Une année s'est écoulée, pendant laquelle l'INFB a élaboré ses premiers programmes avec une équipe très restreinte (cinq postes budgétaires pourvus, puis deux de plus en mars 1993, avant que trois autres agents arrivent en septembre 1993, et les maîtres de conférence attendus en janvier 1994). Trois mois après l'installation à Villeurbanne paraissait le premier programme de formation continue pour 1994, trois mois plus tard étaient accueillis les premiers bibliothécaires d'Etat, recrutés par concours interne exceptionnel. Sur le premier semestre 1993, un petit bilan s'impose :
- 106 bibliothécaires stagiaires accueillis, soit 2 705 journées ;
- 287 stagiaires reçus dans les stages de formation continue, soit 1 349 journées, dont 127 pour des bibliothécaires stagiaires accueillis en formation continue.
Bref, au total 3 927 journées, en 22 sessions de formation continue et 12 sessions de formation initiale des bibliothécaires, organisées dans des conditions parfois acrobatiques vu l'absence de locaux aptes à recevoir des stagiaires.
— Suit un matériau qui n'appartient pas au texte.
import Summits.Ventures.PackingBounds.Energy.TenPointCkSeven
import Summits.Ventures.PackingBounds.Configurations.PetersenCode
import HarnessLib

/-!
# Ten points on `S³`, potential `(1+⟪x,y⟫)^7`: the two-sided statement (the Petersen code is optimal)

Framing: lottery ticket; floor = certified bounds/negative ranges. Venture `PackingBounds`, cell
`pub-packcert`, energy family E3PT (pub-packcert-energy gen 13).

Combines the kernel-checked sharp three-point bound `TenPointCkSeven.ck7_ten_points`
(`Σ_{x ≠ y} (1+⟪x,y⟫)^7 ≥ 4118035/23328` for every ten unit vectors of `ℝ⁴`) with the Petersen code
`Config.PetersenCode.exists_config` (inner products `1/6` (six per point) and `-2/3` (three per point)):
the minimum is exactly `4118035/23328 = 10·(3·(1/3)^7 + 6·(7/6)^7)` (ordered pairs), attained by the Petersen code —
the case `k = 7` of Cohn–Woo's observation (J. AMS 2012, §5.3) as a theorem.
-/

noncomputable section

open Finset
open scoped RealInnerProductSpace

namespace Summit.Ventures.PackingBounds.Energy.TenPointCkSeven

open Summit.Ventures.PackingBounds.Config

/-- The Petersen code attains `4118035/23328`: ten unit vectors of `ℝ⁴` with `Σ_{x≠y} (1+⟪x,y⟫)^7 = 4118035/23328`. -/
theorem petersen_ck7_energy : ∃ C : Finset (EuclideanSpace ℝ (Fin 4)), C.card = 10 ∧ (∀ x ∈ C, ‖x‖ = 1) ∧
    ∑ x ∈ C, ∑ y ∈ C.erase x, (1 + inner ℝ x y) ^ 7 = 4118035 / 23328 := by
  obtain ⟨C, hc, hn, _, he⟩ := PetersenCode.exists_config
  refine ⟨C, hc, hn, ?_⟩
  rw [he (fun t : ℝ => (1 + t) ^ 7)]
  norm_num

/-- **Ten points on `S³`, potential `(1+⟪x,y⟫)^7`, two-sided:** the least value of `Σ_{x ≠ y} (1+⟪x,y⟫)^7`
over ten unit vectors of `ℝ⁴` is `4118035/23328`, attained by the Petersen code. -/
theorem ck7_ten_points_isLeast :
    IsLeast {E : ℝ | ∃ C : Finset (EuclideanSpace ℝ (Fin 4)), C.card = 10 ∧ (∀ x ∈ C, ‖x‖ = 1) ∧
      E = ∑ x ∈ C, ∑ y ∈ C.erase x, (1 + inner ℝ x y) ^ 7} (4118035 / 23328) := by
  obtain ⟨C0, hc0, hn0, he0⟩ := petersen_ck7_energy
  refine ⟨⟨C0, hc0, hn0, he0.symm⟩, ?_⟩
  rintro E ⟨C, h10, hC, rfl⟩
  simpa using ck7_ten_points C hC h10

end Summit.Ventures.PackingBounds.Energy.TenPointCkSeven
Premiers constats de cette mise en œuvre : un brassage extrêmement riche entre personnels dépendant de la Culture et personnels sous l'autorité de l'Enseignement supérieur, brassage dans les sessions elles-mêmes (formations initiales et continues) et dans l'information apportée aux agents (échos favorables reçus à la parution des deux premiers Vademecum : formations en bibliothèques, catalogues semestriels de tous les stages de formation continue mais aussi recensements de réflexions, d'adresses utiles, d'informations sur les métiers, etc.).
Des locaux fonctionnels
Et, pendant ce temps, le bâtiment a été recherché, analysé, aménagé... Deux plateaux nus, totalisant 1 250 m2, ont été choisis dans un immeuble d'entreprise ; sous le contrôle de l'INFB et de la Direction régionale des affaires culturelles Rhône-Alpes, qui ont proposé l'architecte Michel Gamard (déjà co-auteur du bâtiment de la bibliothèque départementale de prêt de Saône-et-Loire), le promoteur-vendeur a aménagé ces locaux avant d'en signer l'acte de vente à l'Etat en juillet 1993. L'ensemble de l'opération, équipement mobilier compris en cours, représente un coût de 16 millions de francs, gérés par la DRAC Rhône-Alpes.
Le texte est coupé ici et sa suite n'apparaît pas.